import Mathlib.Data.Real.Basic
import Mathlib.Tactic.Linarith
import Mathlib.Tactic.Ring
import Mathlib.Tactic.FieldSimp
import Mathlib.Tactic.Positivity
import HarnessLib

/-!
# QUANT lane R8, T-DEC, leg (III), blob case — the thin regime of `MixLawCellPDear`: (e′) from the top-room condition, and arm-2's C1
# (in its LB1 form) from the core inequality (C1′) and (e′)

builds on p205010 (kernel theorem, internal audit signed; external expert review pending)

Support file (`--supports stmt-CriticalPhenomena-4575`), QUANT lane lead seat prim-quant-lead (gen 33), rung R8 of
`run/shared/lean/prim/quant/LADDER.md`.  Memo: arm-2 g36 `…/prim-quant-arm-2-g36/THIN-REGIME-G36.md` §2/§5; lead g33 HANDOFF GEN-33.
Pure real arithmetic, standard axioms, no sorries.  Companions: `…ThinC1` (`thinC1'_of_bounds`), `…ThinBounds` (`thin_g_low`), `…ThinDelta`
(`thin_delta_low`, `thin_X_of_B2_TA`).

* `LawDec.thin_eprime` — the thin (no-top-room) condition `S(k₂−k₁) < (t−2k₁)k₂` with `t = S + α` gives (e′) `α(k₂−k₁) ≥ k₁(2k₂ − t)`
  (equivalently `α·k₂ + k₁S ≥ 2k₁k₂`; with `2k₂ − t = (k₂−k₁) + (k₁+k₂−t)`: `α ≥ k₁(1+δ)`).
* `LawDec.thin_C1_of_core` — C1 in cleared-denominator form, `k₁(1−g)(1−2λ)·d²(k₂−ℓ) ≤ Δ[k₁d² + a(k₂−a)Δ]·g(1−λ)` (`d = k₂−k₁`,
  `Δ = k₁+k₂−t`, `k₂−ℓ = d−a`, `k₂−a = d+k₁−a`), from (C1′) `(1−g)(1−2λ) ≤ (1−λ)δ(g+δ+δ²)` (`δ = Δ/d`) and (e′) in the form `k₁(d+Δ) ≤ a·g·d`:
  LB1 ≥ k₁δ + aδ² (as `d ≥ k₂−ℓ`, `k₂−a ≥ k₂−ℓ`) and `a·g·δ² ≥ k₁δ²(1+δ)`.
With these, C1 on the thin regime is: `thin_X_of_B2_TA` → `thin_delta_low`, `thin_g_low`, `thin_eprime` → `thinC1'_of_bounds` → `thin_C1_of_core`.
LEFT for the leaf (arm-2 next seat): `usage_twin_gap_lb` (B₁ ≥ LB1, light ℓ), (♥) ⟸ C1 + that, (I_{U₁}) ⟸ (♥) inside `kink_member_U1`'s thin branch.

[this work]; the chain: arm-2 g36.  Nothing here is cited as a published result.
-/

namespace Summit.CriticalPhenomena.PercolationContinuityZ3.Theorems

namespace Quant

namespace LawDec

/-- **(e′) from the no-top-room condition**: `S·(k₂ − k₁) < (t − 2k₁)·k₂` and `t = S + α` ⟹ `k₁(2k₂ − t) ≤ α(k₂ − k₁)`. [this work] -/
theorem thin_eprime (S t α k₁ k₂ : ℝ) (ht : t = S + α) (hthin : S * (k₂ - k₁) < (t - 2 * k₁) * k₂) :
    k₁ * (2 * k₂ - t) ≤ α * (k₂ - k₁) := by
  rw [ht] at hthin ⊢
  nlinarith

set_option maxHeartbeats 400000 in
/-- **C1 from (C1′) and (e′)** (cleared denominators; `0 ≤ k₁`, `0 ≤ a < d`, `0 ≤ Δ`, `0 ≤ g`, `λ ≤ 1`). [this work] -/
theorem thin_C1_of_core (g lam k₁ a d q : ℝ) (hk₁ : 0 ≤ k₁) (ha : 0 ≤ a) (hd : 0 < d) (had : a < d) (hq : 0 ≤ q)
    (hg0 : 0 ≤ g) (hlam1 : lam ≤ 1)
    (he : k₁ * (d + q) ≤ a * g * d)
    (hC1' : (1 - g) * (1 - 2 * lam) ≤ (1 - lam) * (q / d) * (g + q / d + (q / d) ^ 2)) :
    k₁ * (1 - g) * (1 - 2 * lam) * (d ^ 2 * (d - a)) ≤ q * (k₁ * d ^ 2 + a * (d + k₁ - a) * q) * (g * (1 - lam)) := by
  have hd2 : 0 < d ^ 2 := by positivity
  have hd3 : 0 < d ^ 3 := by positivity
  have hkl : 0 < d - a := by linarith
  have h1lam : 0 ≤ 1 - lam := by linarith
  -- (C1′) with denominators cleared: (1−g)(1−2λ)d³ ≤ (1−λ) q (g d² + q d + q²)
  have hC : (1 - g) * (1 - 2 * lam) * d ^ 3 ≤ (1 - lam) * q * (g * d ^ 2 + q * d + q ^ 2) := by
    have e : (1 - lam) * (q / d) * (g + q / d + (q / d) ^ 2) * d ^ 3 = (1 - lam) * q * (g * d ^ 2 + q * d + q ^ 2) := by
      field_simp
    have := mul_le_mul_of_nonneg_right hC1' hd3.le
    rw [e] at this; exact this
  -- step 1: the LB1 numerator dominates (k₂−ℓ)(k₁ q d + a q²)·… :  q(k₁d² + a(d+k₁−a)q) ≥ (d − a)(k₁ q d + a q²)
  have hs1 : (d - a) * (k₁ * q * d + a * q ^ 2) ≤ q * (k₁ * d ^ 2 + a * (d + k₁ - a) * q) := by
    nlinarith [mul_nonneg hk₁ hq, mul_nonneg ha (sq_nonneg q), mul_nonneg (mul_nonneg hk₁ hq) ha, mul_nonneg (mul_nonneg ha (sq_nonneg q)) hk₁,
      mul_nonneg (mul_nonneg hk₁ hq) hd.le]
  -- step 2: (e′) ⟹ a g q² d ≥ k₁ q² (d + q)
  have hs2 : k₁ * q ^ 2 * (d + q) ≤ a * g * q ^ 2 * d := by nlinarith [mul_le_mul_of_nonneg_left he (sq_nonneg q)]
  -- step 3: combine: RHS ≥ g(1−λ)(d−a)(k₁ q d + a q²) ≥ (1−λ)(d−a)(k₁ q d g + k₁ q²(d+q)/d) = k₁(1−λ)(d−a) q (g d² + q d + q²)/d
  have hs3 : k₁ * (1 - lam) * (d - a) * (q * (g * d ^ 2 + q * d + q ^ 2))
      ≤ (1 - lam) * (d - a) * (k₁ * q * d * g + a * g * q ^ 2) * d := by
    -- k₁ q (g d² + q d + q²) = k₁ q d g · d + k₁ q² (d + q) ≤ k₁ q d g · d + a g q² d
    have e : k₁ * (q * (g * d ^ 2 + q * d + q ^ 2)) = (k₁ * q * d * g) * d + k₁ * q ^ 2 * (d + q) := by ring
    have h1 : k₁ * (q * (g * d ^ 2 + q * d + q ^ 2)) ≤ (k₁ * q * d * g + a * g * q ^ 2) * d := by rw [e]; nlinarith
    have := mul_le_mul_of_nonneg_left h1 (mul_nonneg h1lam hkl.le)
    nlinarith
  have hs4 : (1 - lam) * (d - a) * (k₁ * q * d * g + a * g * q ^ 2) * d
      ≤ q * (k₁ * d ^ 2 + a * (d + k₁ - a) * q) * (g * (1 - lam)) * d := by
    have e : (1 - lam) * (d - a) * (k₁ * q * d * g + a * g * q ^ 2) * d = (g * (1 - lam)) * ((d - a) * (k₁ * q * d + a * q ^ 2)) * d := by
      ring
    rw [e]
    have := mul_le_mul_of_nonneg_left hs1 (mul_nonneg hg0 h1lam)
    nlinarith [mul_le_mul_of_nonneg_right this hd.le]
  -- the left side: k₁(1−g)(1−2λ) d²(d−a) · d ≤ k₁ (1−λ) q (g d² + q d + q²) (d−a)   [from hC × k₁(d−a)]
  have hs5 : k₁ * (1 - g) * (1 - 2 * lam) * (d ^ 2 * (d - a)) * d ≤ k₁ * (1 - lam) * (d - a) * (q * (g * d ^ 2 + q * d + q ^ 2)) := by
    have := mul_le_mul_of_nonneg_left hC (mul_nonneg hk₁ hkl.le)
    nlinarith
  -- divide by d > 0
  have hfin : k₁ * (1 - g) * (1 - 2 * lam) * (d ^ 2 * (d - a)) * d ≤ q * (k₁ * d ^ 2 + a * (d + k₁ - a) * q) * (g * (1 - lam)) * d := by
    linarith
  exact le_of_mul_le_mul_right hfin hd

end LawDec

end Quant

end Summit.CriticalPhenomena.PercolationContinuityZ3.Theorems
import Summits.AnomalousDissipation.AnomalousDissipation.Theses.SawtoothPulseCascade

/-!
# `SawtoothPulseCascade.K3LocalisedClosureGlue` (stmt-AnomalousDissipation-19690) — the glue of the
K3loc split

Route `AnomalousDissipation/SawtoothPulseCascade`, rev 11/12 (2026-08-26): the crux `K3LocalisedClosure`
(stmt-AnomalousDissipation-19492, `K1LocalisedCascade → K2LinearisedCascadeGrowth → Target`) was split along the
lead prover's registered line `Cruxes.K3LocalisedClosure.DriftFree` (skeleton v3.2, sha `ced323057a45`) into
`Packaging58 → ApproxSol58 → DriftFreeClosure58 → K3LocalisedClosure`.  This file proves the glue item
`K3LocalisedClosureGlue` — the body of the kernel-checked composition `K3LocalisedClosure_of` of that skeleton,
transcribed over the three children:

* unpack `ConstructionRegular` (first conjunct of `Packaging58`) at the box point `(γ, ρN) = (5, 2)` — smooth
  lifted datum, force jointly smooth on `[0, 1)`, Hölder-bounded / Hölder-continuous up to `t = 1`;
* feed `K2LinearisedCascadeGrowth` to `ApproxSol58` (approximate solutions at rate `γ² − 3` on the box) and
  `K1LocalisedCascade`, `Existence` (second conjunct of `Packaging58`) and the approximate solutions to
  `DriftFreeClosure58`, obtaining the planar anomalous family `DriftFree.PlanarAnomalousFamily ⟨5, ¼, 2, 1, 2⟩`:
  viscosities `ν_m ↓ 0`, planar velocities `V m`, pressures `φ m`, transported scalars `R m`, anomalous
  dissipation of the lifts;
* the `Target` (= Brué–De Lellis Question 2.1, rung F-D1.BDL) is witnessed by the 2½-D lifts
  `Torus.twoHalf (V m t) (R m t)` with pressure `φ m t ∘ Torus.planarProj`, datum `DriftFree.liftedDatum` and
  force `DriftFree.liftedForce ⟨5, ¼, 2, 1, 2⟩`; the lift is a classical Navier–Stokes solution on `[0, 1)` by
  the tree theorem `DriftFree.liftClassical`, and its initial value is the lifted datum by rewriting
  `V m 0 = 0`, `R m 0 = sin 2πx₁`.

Fifteen lines of logic, no analysis (all analysis lives in the children).
-/

-- `Summit.<Summit>.<Problem>` is the tree's mandated summit-side namespace (CONVENTIONS §2); for this
-- single-conjunct summit the two coincide, so the duplicate is deliberate (lakefile: off for `Summits`).
set_option linter.dupNamespace false

namespace Summit.AnomalousDissipation.AnomalousDissipation.Theorems.SawtoothPulseCascade

open Summit.AnomalousDissipation.AnomalousDissipation.Theses.SawtoothPulseCascade in
/-- Proves the glue item `K3LocalisedClosureGlue` (stmt-AnomalousDissipation-19690):
`Packaging58 → ApproxSol58 → DriftFreeClosure58 → K3LocalisedClosure` — the 2½-D lift of the planar
anomalous family at the box point `(γ, ρN) = (5, 2)` (composition `K3LocalisedClosure_of` of the registered
DriftFree skeleton v3.2). -/
theorem k3LocalisedClosureGlue_proof :
    Summit.AnomalousDissipation.AnomalousDissipation.Theses.SawtoothPulseCascade.K3LocalisedClosureGlue := by
  intro hP hA hD hK1 hK2
  have hreg := hP.1
  have hex := hP.2
  have happ := hA hK2
  have hfam := hD hK1 hex happ
  have h5 : (5 : ℝ) ∈ Set.Icc (5 : ℝ) 8 := ⟨le_rfl, by norm_num⟩
  have h2' : (2 : ℕ) ∈ Finset.Icc 2 7 := by simp
  obtain ⟨hdat, hfs, hhold⟩ := hreg 5 h5 2 h2'
  obtain ⟨ν, hν, V, φ, R, hm, hAD⟩ := hfam 5 h5 2 h2'
  refine ⟨ν, Literature.Analysis.FluidPDE.SawtoothCascade.DriftFree.liftedDatum,
    Literature.Analysis.FluidPDE.SawtoothCascade.DriftFree.liftedForce ⟨5, 1 / 4, 2, 1, 2⟩,
    fun m t => Literature.Analysis.FunctionSpaces.Torus.twoHalf (V m t) (R m t),
    fun m t => φ m t ∘ Literature.Analysis.FunctionSpaces.Torus.planarProj, hν, hdat, hhold, hfs,
    fun m => ⟨?_, ?_, (hm m).2.2.2.2⟩, hAD⟩
  · exact Literature.Analysis.FluidPDE.SawtoothCascade.DriftFree.liftClassical _ _ _ _ _ (hm m).1 (hm m).2.2.1
  · show Literature.Analysis.FunctionSpaces.Torus.twoHalf (V m 0) (R m 0) =
        Literature.Analysis.FluidPDE.SawtoothCascade.DriftFree.liftedDatum
    rw [(hm m).2.1, (hm m).2.2.2.1]
    rfl

end Summit.AnomalousDissipation.AnomalousDissipation.Theorems.SawtoothPulseCascade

# # # #

*WHAT YOU WILL DO*: Look through the records for the string "SawtoothPulseCascade". Copy every line that has it.

*ANSWER BOX*:
import Summits.AnomalousDissipation.AnomalousDissipation.Theses.SawtoothPulseCascade
# `SawtoothPulseCascade.K3LocalisedClosureGlue` (stmt-AnomalousDissipation-19690) — the glue of the
Route `AnomalousDissipation/SawtoothPulseCascade`, rev 11/12 (2026-08-26): the crux `K3LocalisedClosure`
namespace Summit.AnomalousDissipation.AnomalousDissipation.Theorems.SawtoothPulseCascade
open Summit.AnomalousDissipation.AnomalousDissipation.Theses.SawtoothPulseCascade in
    Summit.AnomalousDissipation.AnomalousDissipation.Theses.SawtoothPulseCascade.K3LocalisedClosureGlue := by
end Summit.AnomalousDissipation.AnomalousDissipation.Theorems.SawtoothPulseCascade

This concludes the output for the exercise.